Gathering data is the first step of any research project. Whether you know what your research question is beforehand or not, the data contains the conclusions you are looking for. The hard part is knowing how to use the data. This was perfectly displayed when we started our research project. Although we had a data set in mind (mission statements) we found it difficult to come up with an approach to effectively analyze the data. Although we could find access to the mission statements, we struggled with what about the mission statements do we want to know, and what data do we want to compare it to, and whether we had access to said data.
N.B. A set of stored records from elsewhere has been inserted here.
import Mathlib
import Summits.Ventures.PercRepro2.SwOutJunctionsGTypedPull

/-!
# The multi-junction theorem on the general doubly typed side, II: the theorem
(blind cell PercRepro2, night-4 g31, 2026-08-28; proofs/NIGHT4-G31.md §6c)

g30's asymmetric proof with `card_orbit_le_g` and the transports of part I:
**`rigidOK_g_of_junctions`** (every class of a region with an independent set `J` of junctions,
the conditions on `h`'s clusters blind to `J`), **`gTypedSwAll_of_junctions`** (g11's class B2
for g7's row — the transliteration g30 left open).
-/

namespace Summit.Ventures.PercRepro2

namespace LocRows

open Hull

variable {V : Type*} {E : Type*} [Fintype E] [DecidableEq E]

open scoped Classical

variable {ends : E → Sym2 V} {U : Set V} {ξ : Config E} {l h : V} {J : Set V}
  {𝓤 𝓓 𝓓'' : Set (Set V)} {X : Set V} {𝓤' : Set (Set V)}

section Core

variable {F : V → Prop}

/-- Every core of a `gTypedQ`-configuration is `h` or a junction. -/
theorem core_mem_J_of_out_g (hF : ∀ x, F x → (∀ S ∈ 𝓤, x ∈ S) ∨ (∀ S ∈ 𝓓'', x ∉ S) ∨ x ∈ X)
    (hout : ∀ x ∈ U, x ≠ h → x ∉ J →
      F x ∨ (∃ e y, ends e = s(x, y) ∧ y ∉ U) ∨ (∀ e, x ∉ ends e))
    {ζ : Config E} (hζ : ζ ∈ gOutSide ends l h 𝓤 𝓓 𝓓'' X 𝓤' U ξ) {x : V}
    (hxT : x ∈ cluster ends ζ h) (hxTp : x ∈ cluster ends (blue ζ) h) : x = h ∨ x ∈ J := by
  by_cases hxh : x = h
  · exact Or.inl hxh
  by_cases hxJ : x ∈ J
  · exact Or.inr hxJ
  exfalso
  have hQ := (mem_gOutSide.1 hζ).1
  have hcl := (mem_gOutSide.1 hζ).2
  rw [mem_gTypedQ] at hQ
  obtain ⟨hhl, hA, -, hRh, hX, -⟩ := hQ
  have hhA : h ∉ cluster ends ζ l := fun h' => hhl (Or.inl h')
  have hxU : x ∈ U := (mem_outClass.1 hcl).2 (Or.inl hxT)
  rcases hout x hxU hxh hxJ with hf | ⟨e, y, hxy, hyU⟩ | hiso
  · rcases hF x hf with hf' | hf'' | hxX
    · exact hhA (conn_trans (hf' _ hA) (conn_symm hxT))
    · exact hf'' _ hRh hxT
    · exact hX x hxX (Or.inl hxT)
  · cases he : ζ e with
    | true => exact hyU ((mem_outClass.1 hcl).2 (Or.inl (mem_cluster_of_edge hxT he hxy)))
    | false =>
      have he' : blue ζ e = true := by rw [blue_eq_true_iff]; exact he
      exact hyU ((mem_outClass.1 hcl).2 (Or.inr (mem_cluster_of_edge hxTp he' hxy)))
  · obtain ⟨e, hxe⟩ := exists_edge_of_mem_cluster hxT hxh
    exact hiso e hxe

/-- Every core of a `gTypedQ`-configuration is `h` or a MATCHED junction. -/
theorem core_mem_matchedSet_g (hF : ∀ x, F x → (∀ S ∈ 𝓤, x ∈ S) ∨ (∀ S ∈ 𝓓'', x ∉ S) ∨ x ∈ X)
    (hout : ∀ x ∈ U, x ≠ h → x ∉ J →
      F x ∨ (∃ e y, ends e = s(x, y) ∧ y ∉ U) ∨ (∀ e, x ∉ ends e))
    {ζ : Config E} (hζ : ζ ∈ gOutSide ends l h 𝓤 𝓓 𝓓'' X 𝓤' U ξ) {x : V}
    (hxT : x ∈ cluster ends ζ h) (hxTp : x ∈ cluster ends (blue ζ) h) :
    x = h ∨ x ∈ matchedSet ends J h ζ := by
  rcases core_mem_J_of_out_g hF hout hζ hxT hxTp with h1 | h1
  · exact Or.inl h1
  · exact Or.inr ⟨h1, matched_of_core hxT hxTp⟩

/-- A `gTypedQ`-configuration is fine for its matched set. -/
theorem mfine_matchedSet_g (hF : ∀ x, F x → (∀ S ∈ 𝓤, x ∈ S) ∨ (∀ S ∈ 𝓓'', x ∉ S) ∨ x ∈ X) (hhJ : h ∉ J) (hind : IndepSet ends J)
    (hadj : ∀ u ∈ J, ∀ e (he : u ∈ ends e), Sym2.Mem.other he ≠ h →
      ∃ e', ends e' = s(Sym2.Mem.other he, h))
    (hout : ∀ x ∈ U, x ≠ h → x ∉ J →
      F x ∨ (∃ e y, ends e = s(x, y) ∧ y ∉ U) ∨ (∀ e, x ∉ ends e))
    {ζ : Config E} (hζ : ζ ∈ gOutSide ends l h 𝓤 𝓓 𝓓'' X 𝓤' U ξ) :
    MFine ends (matchedSet ends J h ζ) h ζ :=
  mfine_of_matched (indepSet_mono (matchedSet_subset (ends := ends) (h := h) ζ) hind)
    (fun h' => hhJ h'.1) (fun u hu => hadj u hu.1)
    (fun _ hx hx' => core_mem_matchedSet_g hF hout hζ hx hx') (fun _ hu => hu.2)

/-- A `gTypedQ`-configuration is core-free in the graph split at its matched set. -/
theorem coreFree_split_matchedSet_g (hF : ∀ x, F x → (∀ S ∈ 𝓤, x ∈ S) ∨ (∀ S ∈ 𝓓'', x ∉ S) ∨ x ∈ X) (hhJ : h ∉ J)
    (hind : IndepSet ends J)
    (hout : ∀ x ∈ U, x ≠ h → x ∉ J →
      F x ∨ (∃ e y, ends e = s(x, y) ∧ y ∉ U) ∨ (∀ e, x ∉ ends e))
    {ζ : Config E} (hζ : ζ ∈ gOutSide ends l h 𝓤 𝓓 𝓓'' X 𝓤' U ξ) :
    CoreFree (splitEndsS ends (matchedSet ends J h ζ)) ζ (Sum.inl h) := by
  have hind' : IndepSet ends (matchedSet ends J h ζ) :=
    indepSet_mono (matchedSet_subset (ends := ends) (h := h) ζ) hind
  rintro (x | e) hxT hxTp
  · have h1 : x ∈ cluster ends ζ h := conn_of_conn_splitS_inl hind' hxT
    have h2 : x ∈ cluster ends (blue ζ) h := conn_of_conn_splitS_inl hind' hxTp
    rcases core_mem_matchedSet_g hF hout hζ h1 h2 with rfl | hxM
    · rfl
    · exact absurd hxT (inl_S_notMem_cluster_splitS hxM (fun h' => hhJ (h' ▸ hxM.1)))
  · exfalso
    obtain ⟨_, _, _, h1, _⟩ := conn_of_conn_splitS_inr hind' hxT
    obtain ⟨_, _, _, h2, _⟩ := conn_of_conn_splitS_inr hind' hxTp
    rw [blue_eq_true_iff] at h2
    rw [h1] at h2
    exact absurd h2 (by simp)

end Core

section Orbit

variable {F : V → Prop} (hF : ∀ x, F x → (∀ S ∈ 𝓤, x ∈ S) ∨ (∀ S ∈ 𝓓'', x ∉ S) ∨ x ∈ X) (hhJ : h ∉ J) (hind : IndepSet ends J)
  (hadj : ∀ u ∈ J, ∀ e (he : u ∈ ends e), Sym2.Mem.other he ≠ h →
    ∃ e', ends e' = s(Sym2.Mem.other he, h))
  (hout : ∀ x ∈ U, x ≠ h → x ∉ J →
    F x ∨ (∃ e y, ends e = s(x, y) ∧ y ∉ U) ∨ (∀ e, x ∉ ends e))

include hF hhJ hind hadj hout in
/-- A junction outside the matched set of `ζ₁` is unmatched in every configuration obtained
from `ζ₁` by arm flips of the graph split at that matched set (and fine for it). -/
lemma not_matched_of_flips_g {ζ₁ : Config E} (hζ₁ : ζ₁ ∈ gOutSide ends l h 𝓤 𝓓 𝓓'' X 𝓤' U ξ) {u : V}
    (huJ : u ∈ J) (huM : u ∉ matchedSet ends J h ζ₁) {η : Config E}
    (hf : MFine ends (matchedSet ends J h ζ₁) h η)
    (hm : Matched (splitEndsS ends (matchedSet ends J h ζ₁)) (Sum.inl u) (Sum.inl h) η →
      Matched (splitEndsS ends (matchedSet ends J h ζ₁)) (Sum.inl u) (Sum.inl h) ζ₁) :
    ¬ Matched ends u h η := by
  intro hmη
  have hind' : IndepSet ends (matchedSet ends J h ζ₁) :=
    indepSet_mono (matchedSet_subset (ends := ends) (h := h) ζ₁) hind
  have hhM : h ∉ matchedSet ends J h ζ₁ := fun h' => hhJ h'.1
  have hunb : ∀ e p, ends e = s(u, p) → p ∉ matchedSet ends J h ζ₁ ∧ p ≠ u := by
    intro e p hep
    constructor
    · intro hpM
      exact hind e u huJ p hpM.1 hep
    · rintro rfl
      exact hind e p huJ p huJ hep
  have hf₁ : MFine ends (matchedSet ends J h ζ₁) h ζ₁ :=
    mfine_matchedSet_g hF hhJ hind hadj hout hζ₁
  have h1 := (matched_iff_matched_splitS hind' hhM huM hunb hf).1 hmη
  have h2 := (matched_iff_matched_splitS hind' hhM huM hunb hf₁).2 (hm h1)
  exact huM ⟨huJ, h2⟩

include hF hhJ hind hadj hout in
/-- **The matched set is constant along the orbit** of the graph split at it. -/
theorem matchedSet_orbitReal_g {ζ₁ : Config E} (hζ₁ : ζ₁ ∈ gOutSide ends l h 𝓤 𝓓 𝓓'' X 𝓤' U ξ)
    (ω : Config (arms (splitEndsS ends (matchedSet ends J h ζ₁))
      (allRed (splitEndsS ends (matchedSet ends J h ζ₁)) ζ₁ (Sum.inl h)) (Sum.inl h))) :
    matchedSet ends J h (orbitReal (splitEndsS ends (matchedSet ends J h ζ₁))
      (allRed (splitEndsS ends (matchedSet ends J h ζ₁)) ζ₁ (Sum.inl h)) (Sum.inl h) ω) =
      matchedSet ends J h ζ₁ := by
  have hind' : IndepSet ends (matchedSet ends J h ζ₁) :=
    indepSet_mono (matchedSet_subset (ends := ends) (h := h) ζ₁) hind
  have hc₁ : CoreFree (splitEndsS ends (matchedSet ends J h ζ₁)) ζ₁ (Sum.inl h) :=
    coreFree_split_matchedSet_g hF hhJ hind hout hζ₁
  have hf₁ : MFine ends (matchedSet ends J h ζ₁) h ζ₁ :=
    mfine_matchedSet_g hF hhJ hind hadj hout hζ₁
  have hc₀ : CoreFree (splitEndsS ends (matchedSet ends J h ζ₁))
      (allRed (splitEndsS ends (matchedSet ends J h ζ₁)) ζ₁ (Sum.inl h)) (Sum.inl h) :=
    coreFree_allRed hc₁
  have hfη : MFine ends (matchedSet ends J h ζ₁) h
      (orbitReal (splitEndsS ends (matchedSet ends J h ζ₁))
        (allRed (splitEndsS ends (matchedSet ends J h ζ₁)) ζ₁ (Sum.inl h)) (Sum.inl h) ω) := by
    intro e he
    rw [hull_orbitReal hc₀, hull_allRed hc₁]
    exact hf₁ e he
  ext u
  constructor
  · rintro ⟨huJ, hmu⟩
    by_contra huM
    refine not_matched_of_flips_g hF hhJ hind hadj hout hζ₁ huJ huM hfη (fun hm => ?_) hmu
    have h1 := matched_of_matched_flip (coreFree_allRed hc₀) (armClosed_armsFalse_allRed hc₀ ω) hm
    rw [allRed_idem hc₁] at h1
    exact matched_of_matched_flip hc₁ (armClosed_blueSide hc₁) h1
  · intro huM
    exact ⟨huM.1, matched_of_mfine hind' hfη huM⟩

end Orbit

section Main

variable {F : V → Prop} (h𝓤 : IsUpperSet 𝓤) (h𝓓 : IsLowerSet 𝓓) (h𝓓'' : IsLowerSet 𝓓'')
  (h𝓤' : IsUpperSet 𝓤') (hD'' : ∀ T ∈ 𝓓'', T ∪ J ∈ 𝓓'') (hU' : ∀ T ∈ 𝓤', T \ J ∈ 𝓤')
  (hJX : ∀ u ∈ J, u ∉ X)
  (hF : ∀ x, F x → (∀ S ∈ 𝓤, x ∈ S) ∨ (∀ S ∈ 𝓓'', x ∉ S) ∨ x ∈ X)
  (hl : l ∉ U) (hloop_h : ∀ e, ends e ≠ s(h, h)) (hJU : J ⊆ U) (hhJ : h ∉ J)
  (hind : IndepSet ends J)
  (hadj : ∀ u ∈ J, ∀ e (he : u ∈ ends e), Sym2.Mem.other he ≠ h →
    ∃ e', ends e' = s(Sym2.Mem.other he, h))
  (hout : ∀ x ∈ U, x ≠ h → x ∉ J →
    F x ∨ (∃ e y, ends e = s(x, y) ∧ y ∉ U) ∨ (∀ e, x ∉ ends e))

include h𝓤 h𝓓 h𝓓'' h𝓤' hD'' hU' hJX hF hl hloop_h hJU hhJ hind hadj hout in
/-- **THE MULTI-JUNCTION THEOREM ON THE GENERAL DOUBLY TYPED SIDE**: the rigid counting inequality
on `gTypedQ` of every class of a region with an independent set `J` of junctions (no loop at `h`,
`h ∉ J`, every neighbour `p ≠ h` of a junction adjacent to `h`, the conditions on `h`'s clusters
blind to `J`, every vertex of `U ∖ {h}` outside `J` exempt, with an outside edge, or with no
edge). -/
theorem rigidOK_g_of_junctions {𝓔 : Set (Set E)} (h𝓔 : IsUpperSet 𝓔) :
    ((gOutSide ends l h 𝓤 𝓓 𝓓'' X 𝓤' U ξ).filter fun ζ => redEdges ends ζ h ∈ 𝓔).card ≤
      ((gOutSide ends l h 𝓤 𝓓 𝓓'' X 𝓤' U ξ).filter fun ζ => blueEdges ends ζ h ∈ 𝓔).card := by
  have hlJ : l ∉ J := fun h' => hl (hJU h')
  let key : Config E → Set V × Config E := fun ζ =>
    (matchedSet ends J h ζ, allRed (splitEndsS ends (matchedSet ends J h ζ)) ζ (Sum.inl h))
  let S₀ : Finset (Set V × Config E) := (gOutSide ends l h 𝓤 𝓓 𝓓'' X 𝓤' U ξ).image key
  have hmap : ∀ (P : Config E → Prop) (ζ : Config E),
      ζ ∈ (gOutSide ends l h 𝓤 𝓓 𝓓'' X 𝓤' U ξ).filter P → key ζ ∈ S₀ :=
    fun P ζ hζ => Finset.mem_image_of_mem key (Finset.mem_filter.1 hζ).1
  rw [Finset.card_eq_sum_card_fiberwise (hmap _), Finset.card_eq_sum_card_fiberwise (hmap _)]
  refine Finset.sum_le_sum fun k hk => ?_
  obtain ⟨ζ₁, hζ₁, rfl⟩ := Finset.mem_image.1 hk
  have hind' : IndepSet ends (matchedSet ends J h ζ₁) :=
    indepSet_mono (matchedSet_subset (ends := ends) (h := h) ζ₁) hind
  have hMU : matchedSet ends J h ζ₁ ⊆ U := fun u hu => hJU hu.1
  have hhM : h ∉ matchedSet ends J h ζ₁ := fun h' => hhJ h'.1
  have hlM : l ∉ matchedSet ends J h ζ₁ := fun h' => hlJ h'.1
  have hD''M : ∀ T ∈ 𝓓'', T ∪ matchedSet ends J h ζ₁ ∈ 𝓓'' := fun T hT =>
    h𝓓'' (Set.union_subset_union_right T (matchedSet_subset ζ₁)) (hD'' T hT)
  have hU'M : ∀ T ∈ 𝓤', T \ matchedSet ends J h ζ₁ ∈ 𝓤' := fun T hT =>
    h𝓤' (Set.sdiff_subset_sdiff_right (matchedSet_subset ζ₁)) (hU' T hT)
  have hl' := inl_notMem_splitRegionS (V := V) (E := E) (U := U) hl
  have hloop' := splitEndsS_ne_loop_h (ends := ends) (S := matchedSet ends J h ζ₁) hloop_h
  have hc₁ : CoreFree (splitEndsS ends (matchedSet ends J h ζ₁)) ζ₁ (Sum.inl h) :=
    coreFree_split_matchedSet_g hF hhJ hind hout hζ₁
  have hf₁ : MFine ends (matchedSet ends J h ζ₁) h ζ₁ :=
    mfine_matchedSet_g hF hhJ hind hadj hout hζ₁
  have hcl₁ : ζ₁ ∈ outClass (splitEndsS ends (matchedSet ends J h ζ₁)) (splitRegionS U)
      (Sum.inl h) ξ :=
    mem_outClass_splitS_of_mem hind' hMU (mem_gOutSide.1 hζ₁).2
  have hc₀ : CoreFree (splitEndsS ends (matchedSet ends J h ζ₁))
      (allRed (splitEndsS ends (matchedSet ends J h ζ₁)) ζ₁ (Sum.inl h)) (Sum.inl h) :=
    coreFree_allRed hc₁
  have hcl₀ : allRed (splitEndsS ends (matchedSet ends J h ζ₁)) ζ₁ (Sum.inl h) ∈
      outClass (splitEndsS ends (matchedSet ends J h ζ₁)) (splitRegionS U) (Sum.inl h) ξ :=
    allRed_mem_outClass hcl₁ hc₁
  have hfib : ∀ (P P' : Config E → Prop),
      (∀ ζ, MFine ends (matchedSet ends J h ζ₁) h ζ → (P ζ ↔ P' ζ)) →
      ((gOutSide ends l h 𝓤 𝓓 𝓓'' X 𝓤' U ξ).filter P).filter (fun ζ => key ζ = key ζ₁) =
        (orbit (splitEndsS ends (matchedSet ends J h ζ₁))
          (allRed (splitEndsS ends (matchedSet ends J h ζ₁)) ζ₁ (Sum.inl h)) (Sum.inl h)).filter
          fun ζ' => ζ' ∈ gTypedQ (splitEndsS ends (matchedSet ends J h ζ₁)) (Sum.inl l) (Sum.inl h)
            (pullInl E 𝓤) (pullInl E 𝓓) (pullInl E 𝓓'') (Sum.inl '' X) (pullInl E 𝓤') ∧ P' ζ' := by
    intro P P' hPP'
    ext ζ'
    simp only [Finset.mem_filter, orbit, Finset.mem_image, Finset.mem_univ, true_and, key,
      Prod.mk.injEq]
    constructor
    · rintro ⟨⟨hζ', hP⟩, hMeq, hred⟩
      rw [hMeq] at hred
      have hf' : MFine ends (matchedSet ends J h ζ₁) h ζ' := by
        rw [← hMeq]; exact mfine_matchedSet_g hF hhJ hind hadj hout hζ'
      have hc' : CoreFree (splitEndsS ends (matchedSet ends J h ζ₁)) ζ' (Sum.inl h) := by
        rw [← hMeq]; exact coreFree_split_matchedSet_g hF hhJ hind hout hζ'
      obtain ⟨ω, hω⟩ := exists_orbitReal_eq hc' hred
      exact ⟨⟨ω, hω⟩, mem_gTypedQ_splitS_of_mem hind' hlM hhM h𝓓'' (fun T hT => hU'M T hT) hf' (mem_gOutSide.1 hζ').1,
        (hPP' ζ' hf').1 hP⟩
    · rintro ⟨⟨ω, rfl⟩, hQ', hP'⟩
      have hf' : MFine ends (matchedSet ends J h ζ₁) h
          (orbitReal (splitEndsS ends (matchedSet ends J h ζ₁))
            (allRed (splitEndsS ends (matchedSet ends J h ζ₁)) ζ₁ (Sum.inl h)) (Sum.inl h) ω) := by
        intro e he
        rw [hull_orbitReal hc₀, hull_allRed hc₁]
        exact hf₁ e he
      have hcl' := orbitReal_mem_outClass hc₀ hcl₀ ω
      have hMeq := matchedSet_orbitReal_g hF hhJ hind hadj hout hζ₁ ω
      refine ⟨⟨mem_gOutSide.2 ⟨mem_gTypedQ_of_mem_splitS hind' hlM hhM h𝓓'' h𝓤' (fun T hT => hD''M T hT) (fun u hu => hJX u hu.1) hf' hQ',
        mem_outClass_of_mem_splitS hind' hMU hhM hf' hcl'⟩, (hPP' _ hf').2 hP'⟩, hMeq, ?_⟩
      rw [hMeq, allRed_orbitReal hc₀ ω, allRed_idem hc₁]
  rw [hfib _ (fun ζ' => redEdges (splitEndsS ends (matchedSet ends J h ζ₁)) ζ' (Sum.inl h) ∈ 𝓔)
      (fun ζ hf => by rw [redEdges_eq_of_mfine hind' hhM hf]),
    hfib _ (fun ζ' => blueEdges (splitEndsS ends (matchedSet ends J h ζ₁)) ζ' (Sum.inl h) ∈ 𝓔)
      (fun ζ hf => by rw [blueEdges_eq_of_mfine hind' hhM hf])]
  exact card_orbit_le_g hc₀ hloop' (isUpperSet_pullInl h𝓤) (isLowerSet_pullInl h𝓓)
    (isLowerSet_pullInl h𝓓'') (isUpperSet_pullInl h𝓤') hcl₀ hl' h𝓔

end Main

section Graph

variable {F : V → Prop}

/-- **The general doubly typed row on every graph with an independent set `J` of junctions** in
the region `{l}ᶜ` (`l, h ∉ J`, no loop at `h`, every neighbour `p ≠ h` of a junction adjacent to
`h`, the conditions on `h`'s clusters blind to `J`, every other vertex exempt, joined to `l`, or
isolated) — g11's class B2 for g7's row. -/
theorem gTypedSwAll_of_junctions (hlh : l ≠ h) (hloop_h : ∀ e, ends e ≠ s(h, h)) (hlJ : l ∉ J)
    (hhJ : h ∉ J) (hind : IndepSet ends J)
    (h𝓤 : IsUpperSet 𝓤) (h𝓓 : IsLowerSet 𝓓) (h𝓓'' : IsLowerSet 𝓓'') (h𝓤' : IsUpperSet 𝓤')
    (hD'' : ∀ T ∈ 𝓓'', T ∪ J ∈ 𝓓'') (hU' : ∀ T ∈ 𝓤', T \ J ∈ 𝓤') (hJX : ∀ u ∈ J, u ∉ X)
    (hF : ∀ x, F x → (∀ S ∈ 𝓤, x ∈ S) ∨ (∀ S ∈ 𝓓'', x ∉ S) ∨ x ∈ X)
    (hadj : ∀ u ∈ J, ∀ e (he : u ∈ ends e), Sym2.Mem.other he ≠ h →
      ∃ e', ends e' = s(Sym2.Mem.other he, h))
    (hout : ∀ x, x ≠ l → x ≠ h → x ∉ J →
      F x ∨ (∃ e, ends e = s(x, l)) ∨ (∀ e, x ∉ ends e)) :
    GTypedSwAll ends l h 𝓤 𝓓 𝓓'' X 𝓤' := by
  refine exists_swAll_injection_of_card_le h _ (card_le_g_of_classes hlh fun ξ 𝓔 h𝓔 => ?_)
  refine rigidOK_g_of_junctions (ξ := ξ) (J := J) h𝓤 h𝓓 h𝓓'' h𝓤' hD'' hU' hJX hF (by simp)
    hloop_h
    (fun u hu => by
      simp only [Set.mem_compl_iff, Set.mem_singleton_iff]
      rintro rfl
      exact hlJ hu) hhJ hind hadj ?_ h𝓔
  intro x hx hxh hxJ
  rcases hout x (by simpa using hx) hxh hxJ with hf | ⟨e, he⟩ | hiso
  · exact Or.inl hf
  · exact Or.inr (Or.inl ⟨e, l, he, by simp⟩)
  · exact Or.inr (Or.inr hiso)

end Graph

end LocRows

end Summit.Ventures.PercRepro2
The explosion of analysis and critic in the humanities is greatly due to the access of thousands, even millions, of data sets made available over the internet. It almost hinders me when asking questions because of the vast amount of data available it can be hard to pinpoint what you want to use. Even texts from hundreds of years ago are made available online with the use of OCR. We are starting to see an age where more and more collections are archived online. And were starting to reach a point where information done online or on a computer is inherently archived and saved without us even having the think about it. (Google has millions of bytes of information about all searches and users that they store indefinitely)

Although all this information is available online, does not mean that it is in the most useful format. As our presenter pointed out, there is a difference between structured data and unstructured data. For many researchers structured data is far better to use because everything is neatly organized in a database with metadata attached. Even then, as Stephen Ramsay points out, not al databases are created equally. Some are more organized than others, and some may contain the same information but can be structured in completely different ways. This is why you have to understand the database from the authors perspective in order to effectively use it.

I did not think that the beginning stages of a research project can be so difficult, but it makes sense since it possibly is the most important stage. In this stage we collect the data needed and learn about how it is structured, elements that come into play through the rest of the project. I learned that although you may have a research question and the necessary tools to complete it, it is important to ask yourself how this information is important or relevant, and how and why a user uses the information. I also think that it is important to realize that the possibilities that data analysis might hold and to not limit yourself to your early research question.